● Action item
Report how many lines of the data below contain "hthi". Give nothing besides the number.

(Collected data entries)
Segment Open

import Summits.Ventures.CertifiedArithmetic.LowPrec.DoubleRoundingGmidBelow
import Summits.Ventures.CertifiedArithmetic.LowPrec.DoubleRoundingDivisionMatrix

/-!
# The precision strips are never innocuous — products and quotients, for every pair of records

HONEST FRAMING: certified error envelopes and provably optimal rounding/accumulation schemes for
low-precision formats under stated cost models; every table by two implementations; no hardware
or vendor claims.

The innocuous-embedding theorems decide double rounding `fl_φ ∘ fl_ψ = fl_φ` of products and
quotients of data of `φ` POSITIVELY from `P_ψ ≥ 2P_φ` (`DoubleRoundingProduct.lean` (ii),
`DoubleRoundingDivision.lean` clause (Q)), and the `13 × 13` matrices of named records show the
clause attained on named cells (`DoubleRoundingProductCells.lean`,
`DoubleRoundingDivisionMatrix.lean`).  This file proves the converse for EVERY pair of format
RECORDS `φ ⊆ ψ` — `quantum ψ ∣ quantum φ` (`hq`), the finite range of `φ` inside that of
`ψ` (`hM`), both biases `≥ 1`, and `4` a value of `φ` (`2^(m+bias+1) ≤ maxScaled`) —:
throughout the PRECISION STRIP `P_φ < P_ψ ≤ 2P_φ - 1`, i.e. `m_φ < m_ψ ≤ 2m_φ`,

* (×, `P_φ ≥ 4`) `not_drMul_strip`: some product of two data of `φ` is double rounded
  wrongly — the square of `a = 3/2 - 2^(1-P)` (`P ≥ 5`; `a = 13/8` at `P = 4`):
  `a² = μ + 2^(2-2P)` with `μ` the midpoint above an EVEN value of `φ` in `[2, 4)`; for
  `P_ψ ≤ 2P - 2` the offset is below half the spacing `2^(2-P_ψ)` of `ψ` there
  (`DoubleRoundingProductStrip`), and AT `P_ψ = 2P - 1` it is exactly half of it and the tie
  of `ψ` resolves to the even datum `μ` (`DoubleRoundingGmidBelow.roundNE_roundNE_ne_gmid_tie`);
* (÷, `P_φ ≥ 2`) `not_drDiv_strip`: `4 / (2 - 2^(1-P)) = 2 + 2^(1-P) + δ` with
  `0 < δ = 2^(1-P)/(2^P - 1) < 2^(1-P_ψ)`, just above the midpoint `2 + 2^(1-P)` of `φ`.

So, record-generically, the thresholds `2P` of the product and quotient clauses are attained:
the strips are never innocuous ([Figueroa1995] §3 and [Roux2014] Remark 30 give one witness at
one precision; [Rump2016] Lemma 4.4 the binary64/binary32 instance).  The hypothesis `P_φ ≥ 4`
of the product law is sharp in the pure-precision model: implementation A
(`certs/enum/DOUBLE-ROUNDING-MUL.json`, all significand pairs) finds the strips of `P = 2, 3`
innocuous and, at `P_ψ = 2P - 1`, the square above as the ONLY failing pair for `P = 4 … 8`.
Square root, whose strip is one column wider, is `DoubleRoundingSqrtStrip.lean`.
-/

namespace Summit.Ventures.CertifiedArithmetic

open Literature.ComputerArithmetic.FloatingPoint
open Literature.ComputerArithmetic.FloatingPoint.Format
open Literature.ComputerArithmetic.FloatingPoint.MiniFloat

/-! ## §1 Units and the bookkeeping of an embedding -/

/-- `2^(m + bias - 1)` quanta is the value `1`. [folklore] -/
theorem two_pow_mul_quantum_eq_one {φ : Format} (hb : 1 ≤ φ.bias) :
    (2 : ℚ) ^ (φ.manBits + (φ.bias - 1)) * φ.quantum = 1 := by
  unfold Format.quantum Format.qexp
  rw [← zpow_natCast, ← zpow_add₀ (by norm_num : (2 : ℚ) ≠ 0)]
  have h : ((φ.manBits + (φ.bias - 1) : ℕ) : ℤ) + (1 - (φ.bias : ℤ) - φ.manBits) = 0 := by
    omega
  rw [h, zpow_zero]

/-- The quantum as a fraction: `quantum = 1 / 2^(m + bias - 1)`. [folklore] -/
theorem quantum_eq_one_div {φ : Format} {k : ℕ} (hk : φ.bias = k + 1) :
    φ.quantum = 1 / (2 ^ φ.manBits * 2 ^ k) := by
  have h := two_pow_mul_quantum_eq_one (φ := φ) (by omega)
  rw [hk, Nat.add_sub_cancel, pow_add] at h
  rw [eq_div_iff (by positivity)]
  linarith

/-- Bookkeeping of `φ ⊆ ψ`: with `d = qexp φ - qexp ψ ≥ 0`,
`m_φ + bias_φ + d = m_ψ + bias_ψ`. [folklore] -/
theorem manBits_add_bias_add_toNat {φ ψ : Format} (hq : ψ.qexp ≤ φ.qexp) :
    φ.manBits + φ.bias + (φ.qexp - ψ.qexp).toNat = ψ.manBits + ψ.bias := by
  have h := Int.toNat_of_nonneg (sub_nonneg.mpr hq)
  have e1 : φ.qexp = 1 - (φ.bias : ℤ) - φ.manBits := rfl
  have e2 : ψ.qexp = 1 - (ψ.bias : ℤ) - ψ.manBits := rfl
  omega

/-! ## §2 Products: the square witness -/

/-- PRODUCTS SLIP THROUGHOUT THE STRIP, generic square witness: if `s² = (2t+1)·2^m + 1` with
`t` even, `2^m ≤ t < 2^(m+1)`, `s < 2^(m+1)` (`m = m_φ ≥ 2`), then for every `ψ ⊇ φ` with
`m_φ < m_ψ ≤ 2m_φ` the datum `a = s·2^(bias-1)` quanta (value `s/2^m ∈ [1,2)`) has
`fl_φ (fl_ψ (a·a)) ≠ fl_φ (a·a)`: `a² = μ + 2^(-2m)` with `μ = (2t+1)·2^(bias-1)` quanta,
the midpoint above the even value `t·2^bias` quanta; `2 · 2^(-2m)` is below the spacing
`2^(1-m_ψ)` of `ψ` at `μ ∈ [2,4)` when `m_ψ < 2m`, equal to it when `m_ψ = 2m`. -/
theorem not_drMul_of_sq_witness {φ ψ : Format} (hq : ψ.qexp ≤ φ.qexp)
    (hM : φ.maxScaled * 2 ^ (φ.qexp - ψ.qexp).toNat ≤ ψ.maxScaled) (h2 : 2 ≤ φ.manBits)
    (hP : φ.manBits < ψ.manBits) (hP2 : ψ.manBits ≤ 2 * φ.manBits) (hb : 1 ≤ φ.bias)
    (hb' : 1 ≤ ψ.bias) (hR : 2 ^ (φ.manBits + φ.bias + 1) ≤ φ.maxScaled) {s t : ℕ}
    (hs : s * s = (2 * t + 1) * 2 ^ φ.manBits + 1) (hs1 : s < 2 ^ (φ.manBits + 1))
    (ht : Even t) (htlo : 2 ^ φ.manBits ≤ t) (hthi : t < 2 ^ (φ.manBits + 1)) :
    ¬ ∀ a b : MiniFloat φ, (roundNE φ (roundNE ψ (a.toRat * b.toRat)).toRat).toRat
      = (roundNE φ (a.toRat * b.toRat)).toRat := by
  obtain ⟨k, hk⟩ : ∃ k, φ.bias = k + 1 := ⟨φ.bias - 1, by omega⟩
  obtain ⟨k', hk2⟩ : ∃ k', ψ.bias = k' + 1 := ⟨ψ.bias - 1, by omega⟩
  have hqφ := φ.quantum_pos
  have hqψ := ψ.quantum_pos
  have hunit : (2 : ℚ) ^ (φ.manBits + k) * φ.quantum = 1 := by
    have h := two_pow_mul_quantum_eq_one hb; rwa [hk, Nat.add_sub_cancel] at h
  have hQ := quantum_eq_one_div hk
  have hQ' := quantum_eq_one_div hk2
  have hdB := manBits_add_bias_add_toNat hq
  -- the datum `a = s · 2^k` quanta and the range side conditions
  have hR' : 2 ^ (φ.manBits + 1) * 2 ^ (k + 1) ≤ φ.maxScaled := by
    rw [← pow_add, show φ.manBits + 1 + (k + 1) = φ.manBits + φ.bias + 1 by omega]; exact hR
  have hsk : s * 2 ^ k ≤ φ.maxScaled := by
    refine le_trans (Nat.mul_le_mul hs1.le (Nat.pow_le_pow_right (by norm_num) (Nat.le_succ k)))
      hR'
  obtain ⟨a, ha⟩ := exists_toRat_eq_natMul (representable_mul_pow hs1 hsk)
  have hu : (t + 1) * 2 ^ (k + 1) ≤ φ.maxScaled :=
    le_trans (Nat.mul_le_mul_right _ (by omega)) hR'
  have hk' : ψ.manBits ≤ φ.manBits + k + (φ.qexp - ψ.qexp).toNat := by omega
  have hx : φ.manBits + k + (φ.qexp - ψ.qexp).toNat + 1 - ψ.manBits = k' + 1 := by omega
  -- the product: `a² = μ + δ`, `δ = (2^k · quantum)² = 2^(-2m)`
  set δ : ℚ := (2 ^ k * φ.quantum) ^ 2 with hδ
  have hδ0 : 0 < δ := by positivity
  have hs' : (s : ℚ) * s = (2 * t + 1) * 2 ^ φ.manBits + 1 := by exact_mod_cast hs
  have hab : a.toRat * a.toRat = (((2 * t + 1) * 2 ^ k : ℕ) : ℚ) * φ.quantum + δ := by
    rw [ha, hδ]; push_cast
    linear_combination ((2 : ℚ) ^ k * φ.quantum) ^ 2 * hs'
      + (2 * (t : ℚ) + 1) * 2 ^ k * φ.quantum * hunit
  -- `δ = 1/2^(2m)` and the spacing of `ψ` at `μ` is `2 · 2^k' · quantum ψ = 2/2^(m_ψ)`
  have hδval : δ = 1 / (2 ^ φ.manBits) ^ 2 := by
    rw [hδ, hQ]; field_simp
  have hsp : (2 : ℚ) ^ (k' + 1) * ψ.quantum = 2 / 2 ^ ψ.manBits := by
    rw [hQ']; field_simp; ring
  rcases eq_or_lt_of_le hP2 with heq | hlt
  · -- the tie column `m_ψ = 2 m_φ`
    have hδψ : 2 * δ
        = 2 ^ (φ.manBits + k + (φ.qexp - ψ.qexp).toNat + 1 - ψ.manBits) * ψ.quantum := by
      rw [hx, hsp, hδval, heq, pow_mul']; ring
    intro h
    have h' := h a a
    rw [hab] at h'
    exact roundNE_roundNE_ne_gmid_tie hq hM (by omega) (by omega) ht htlo hthi hu hk' hδψ h'
  · -- the strict columns `m_ψ < 2 m_φ`
    have hpow : (2 : ℚ) ^ ψ.manBits < (2 ^ φ.manBits) ^ 2 := by
      rw [← pow_mul]; exact pow_lt_pow_right₀ (by norm_num) (by omega)
    have hδψ : 2 * δ
        < 2 ^ (φ.manBits + k + (φ.qexp - ψ.qexp).toNat + 1 - ψ.manBits) * ψ.quantum := by
      rw [hx, hsp, hδval, ← div_eq_mul_one_div]
      exact div_lt_div_of_pos_left (by norm_num) (by positivity) hpow
    exact not_drMul_of_gmid_witness hq hM (by omega) hP ht htlo hthi hu hk' hδ0 hδψ a a hab

/-- PRODUCTS: THE PRECISION STRIP IS NEVER INNOCUOUS — for every pair of format records
`φ ⊆ ψ` (grid and range of `φ` inside those of `ψ`, biases `≥ 1`, `4` a value of `φ`) with
`P_φ ≥ 4` and `P_φ < P_ψ ≤ 2P_φ - 1`, some product of two data of `φ` is double rounded
wrongly through `ψ`: the square of `3/2 - 2^(1-P)` (`P ≥ 5`), of `13/8` (`P = 4`).  With
`DoubleRoundingProduct` (ii) (`P_ψ ≥ 2P_φ` innocuous) the threshold `2P` is attained for every
record, not only on the named matrix (`DoubleRoundingProductCells`).
[cite: Figueroa1995, §3; Rump2016, Lemma 4.4] -/
theorem not_drMul_strip {φ ψ : Format} (hq : ψ.qexp ≤ φ.qexp)
    (hM : φ.maxScaled * 2 ^ (φ.qexp - ψ.qexp).toNat ≤ ψ.maxScaled) (h3 : 3 ≤ φ.manBits)
    (hP : φ.manBits < ψ.manBits) (hP2 : ψ.manBits ≤ 2 * φ.manBits) (hb : 1 ≤ φ.bias)
    (hb' : 1 ≤ ψ.bias) (hR : 2 ^ (φ.manBits + φ.bias + 1) ≤ φ.maxScaled) :
    ¬ ∀ a b : MiniFloat φ, (roundNE φ (roundNE ψ (a.toRat * b.toRat)).toRat).toRat
      = (roundNE φ (a.toRat * b.toRat)).toRat := by
  rcases eq_or_lt_of_le h3 with h3 | h4
  · -- `P = 4`: `13² = 21 · 8 + 1`, `t = 10`
    have h8 : 2 ^ φ.manBits = 8 := by rw [← h3]; rfl
    refine not_drMul_of_sq_witness hq hM (by omega) hP hP2 hb hb' hR (s := 13) (t := 10)
      (by rw [h8]) (by rw [pow_succ, h8]; norm_num) ⟨5, rfl⟩ (by rw [h8]; norm_num)
      (by rw [pow_succ, h8]; norm_num)
  · -- `P ≥ 5`: `s = 3·2^(m-1) - 1 = 24w + 23`, `t = 9·2^(m-3) - 2 = 18w + 16`,
    -- `2^(m-4) = w + 1`
    obtain ⟨j, hj⟩ := Nat.exists_eq_add_of_le h4
    obtain ⟨w, hw⟩ := Nat.exists_eq_add_of_le' (Nat.one_le_two_pow (n := j))
    have h16 : 2 ^ φ.manBits = 16 * (w + 1) := by rw [hj, pow_add, hw]; ring
    refine not_drMul_of_sq_witness hq hM (by omega) hP hP2 hb hb' hR (s := 24 * w + 23)
      (t := 18 * w + 16) (by rw [h16]; ring) (by rw [pow_succ, h16]; omega) ⟨9 * w + 8, by ring⟩
      (by rw [h16]; omega) (by rw [pow_succ, h16]; omega)

/-! ## §3 Quotients: `4 / (2 - 2^(1-P))` -/

/-- QUOTIENTS: THE PRECISION STRIP IS NEVER INNOCUOUS — for every pair of format records
`φ ⊆ ψ` as above with `P_φ ≥ 2` and `P_φ < P_ψ ≤ 2P_φ - 1`, `¬ DRDiv φ ψ`: the
quotient `4 / (2 - 2^(1-P)) = (2 + 2^(1-P)) + 2^(1-P)/(2^P - 1)` of two data of `φ` lies
above the midpoint `2 + 2^(1-P)` of `φ` (above the EVEN value `2`) by less than half the spacing
`2^(2-P_ψ)` of `ψ` there (`2^(P_ψ - P) < 2^P - 1`), so `fl_ψ` returns the midpoint and `fl_φ`
then `2`, while `fl_φ` of the quotient is `2 + 2^(2-P)`.  With `DoubleRoundingDivision`'s
clause (Q) (`P_ψ ≥ 2P_φ`) the threshold `2P` is attained for every record.
[cite: Figueroa1995, §3; Roux2014, Remark 30] -/
theorem not_drDiv_strip {φ ψ : Format} (hq : ψ.qexp ≤ φ.qexp)
    (hM : φ.maxScaled * 2 ^ (φ.qexp - ψ.qexp).toNat ≤ ψ.maxScaled) (h1 : 1 ≤ φ.manBits)
    (hP : φ.manBits < ψ.manBits) (hP2 : ψ.manBits ≤ 2 * φ.manBits) (hb : 1 ≤ φ.bias)
    (hb' : 1 ≤ ψ.bias) (hR : 2 ^ (φ.manBits + φ.bias + 1) ≤ φ.maxScaled) :
    ¬ DRDiv φ ψ := by
  obtain ⟨k, hk⟩ : ∃ k, φ.bias = k + 1 := ⟨φ.bias - 1, by omega⟩
  obtain ⟨k', hk2⟩ : ∃ k', ψ.bias = k' + 1 := ⟨ψ.bias - 1, by omega⟩
  obtain ⟨M, hMm⟩ := Nat.exists_eq_add_of_le' (Nat.one_le_two_pow (n := φ.manBits))
  have hqφ := φ.quantum_pos
  have hqψ := ψ.quantum_pos
  have hMq : (2 : ℚ) ^ φ.manBits = M + 1 := by exact_mod_cast hMm
  have hQ := quantum_eq_one_div hk
  have hQ' := quantum_eq_one_div hk2
  rw [hMq] at hQ
  have hdB := manBits_add_bias_add_toNat hq
  -- the data `a = 4 = (M+1)·2^(k+2)` quanta and `b = 2 - 2^-m = (2M+1)·2^k` quanta
  have hR' : (M + 1) * 2 ^ (k + 2) ≤ φ.maxScaled := by
    rw [← hMm, ← pow_add, show φ.manBits + (k + 2) = φ.manBits + φ.bias + 1 by omega]
    exact hR
  obtain ⟨a, ha⟩ := exists_toRat_eq_natMul
    (representable_mul_pow (φ := φ) (k := M + 1) (j := k + 2) (by rw [pow_succ]; omega) hR')
  have hbR : (2 * M + 1) * 2 ^ k ≤ φ.maxScaled := by
    refine le_trans ?_ hR'
    rw [pow_add, mul_comm (2 ^ k) (2 ^ 2), ← mul_assoc]
    exact Nat.mul_le_mul_right _ (by have e : (2 : ℕ) ^ 2 = 4 := rfl; rw [e]; omega)
  obtain ⟨b, hb2⟩ := exists_toRat_eq_natMul
    (representable_mul_pow (φ := φ) (k := 2 * M + 1) (j := k) (by rw [pow_succ]; omega) hbR)
  -- the midpoint data: `t = 2^m = M + 1`, exponent `k = bias - 1`
  have ht : Even (M + 1) := by rw [← hMm]; exact (Nat.even_pow' (by omega)).mpr even_two
  have hu : (M + 1 + 1) * 2 ^ (k + 1) ≤ φ.maxScaled := by
    refine le_trans ?_ hR'
    rw [pow_succ 2 (k + 1)]; nlinarith [Nat.one_le_two_pow (n := k + 1)]
  have hk' : ψ.manBits ≤ φ.manBits + k + (φ.qexp - ψ.qexp).toNat := by omega
  have hx : φ.manBits + k + (φ.qexp - ψ.qexp).toNat + 1 - ψ.manBits = k' + 1 := by omega
  -- the quotient: `a / b = μ + δ`, `δ = 1 / ((2M+1)(M+1)) = 2^-m / (2^(m+1) - 1)`
  set δ : ℚ := 1 / ((2 * M + 1) * (M + 1)) with hδ
  have hδ0 : 0 < δ := by positivity
  have hb0 : b.toRat ≠ 0 := by rw [hb2]; positivity
  have hab : a.toRat / b.toRat = (((2 * (M + 1) + 1) * 2 ^ k : ℕ) : ℚ) * φ.quantum + δ := by
    rw [div_eq_iff hb0, ha, hb2, hδ, hQ]; push_cast; field_simp; ring
  have hsp : (2 : ℚ) ^ (k' + 1) * ψ.quantum = 2 / 2 ^ ψ.manBits := by
    rw [hQ']; field_simp; ring
  have hM1 : (1 : ℚ) ≤ M := by
    have h2 : 2 ≤ M + 1 := by
      rw [← hMm]; exact le_trans (by norm_num) (Nat.pow_le_pow_right (by norm_num) h1)
    exact_mod_cast (by omega : 1 ≤ M)
  have hpow : (2 : ℚ) ^ ψ.manBits < (2 * M + 1) * (M + 1) := by
    calc (2 : ℚ) ^ ψ.manBits
        ≤ 2 ^ (φ.manBits * 2) := pow_le_pow_right₀ (by norm_num) (by omega)
      _ = (M + 1) * (M + 1) := by rw [pow_mul, hMq]; ring
      _ < (2 * M + 1) * (M + 1) := by nlinarith [hM1]
  have hδψ : 2 * δ
      < 2 ^ (φ.manBits + k + (φ.qexp - ψ.qexp).toNat + 1 - ψ.manBits) * ψ.quantum := by
    rw [hx, hsp, hδ, ← div_eq_mul_one_div]
    exact div_lt_div_of_pos_left (by norm_num) (by positivity) hpow
  intro h
  have h' := h a b
  rw [hab] at h'
  exact roundNE_roundNE_ne_gmid hq hM h1 hP ht (le_of_eq hMm) (by rw [pow_succ]; omega) hu hk'
    hδ0 hδψ h'

/-! ## §4 Named instances (sanity; the cells are decided in the matrix files) -/

/-- e2m3 → binary8p5 (`P = 4 < 5 ≤ 7`): the square of `13/8`. -/
example : ¬ ∀ a b : MiniFloat E2M3,
    (roundNE E2M3 (roundNE Binary8p5 (a.toRat * b.toRat)).toRat).toRat
      = (roundNE E2M3 (a.toRat * b.toRat)).toRat :=
  not_drMul_strip (by decide) (by decide +kernel) (by decide) (by decide) (by decide) (by decide)
    (by decide) (by decide +kernel)

/-- binary8p5 → bfloat16 (`P = 5 < 8 ≤ 9`): the square of `23/16`. -/
example : ¬ ∀ a b : MiniFloat Binary8p5,
    (roundNE Binary8p5 (roundNE BFloat16 (a.toRat * b.toRat)).toRat).toRat
      = (roundNE Binary8p5 (a.toRat * b.toRat)).toRat :=
  not_drMul_strip (by decide) (by decide +kernel) (by decide) (by decide) (by decide) (by decide)
    (by decide) (by decide +kernel)

/-- e2m1 → e5m2 (`P = 2 < 3 ≤ 3`): `4 / (3/2)`. -/
example : ¬ DRDiv E2M1 E5M2 :=
  not_drDiv_strip (by decide) (by decide +kernel) (by decide) (by decide) (by decide) (by decide)
    (by decide) (by decide +kernel)

/-- e3m2 → e4m3 (`P = 3 < 4 ≤ 5`): `4 / (7/4)` (binary8p4 → binary16, `11 > 7`, is innocuous;
binary16 → bfloat16 is not an instance: fewer digits). -/
example : ¬ DRDiv E3M2 E4M3 :=
  not_drDiv_strip (by decide) (by decide +kernel) (by decide) (by decide) (by decide) (by decide)
    (by decide) (by decide +kernel)

end Summit.Ventures.CertifiedArithmetic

Segment Closed

● Response box
3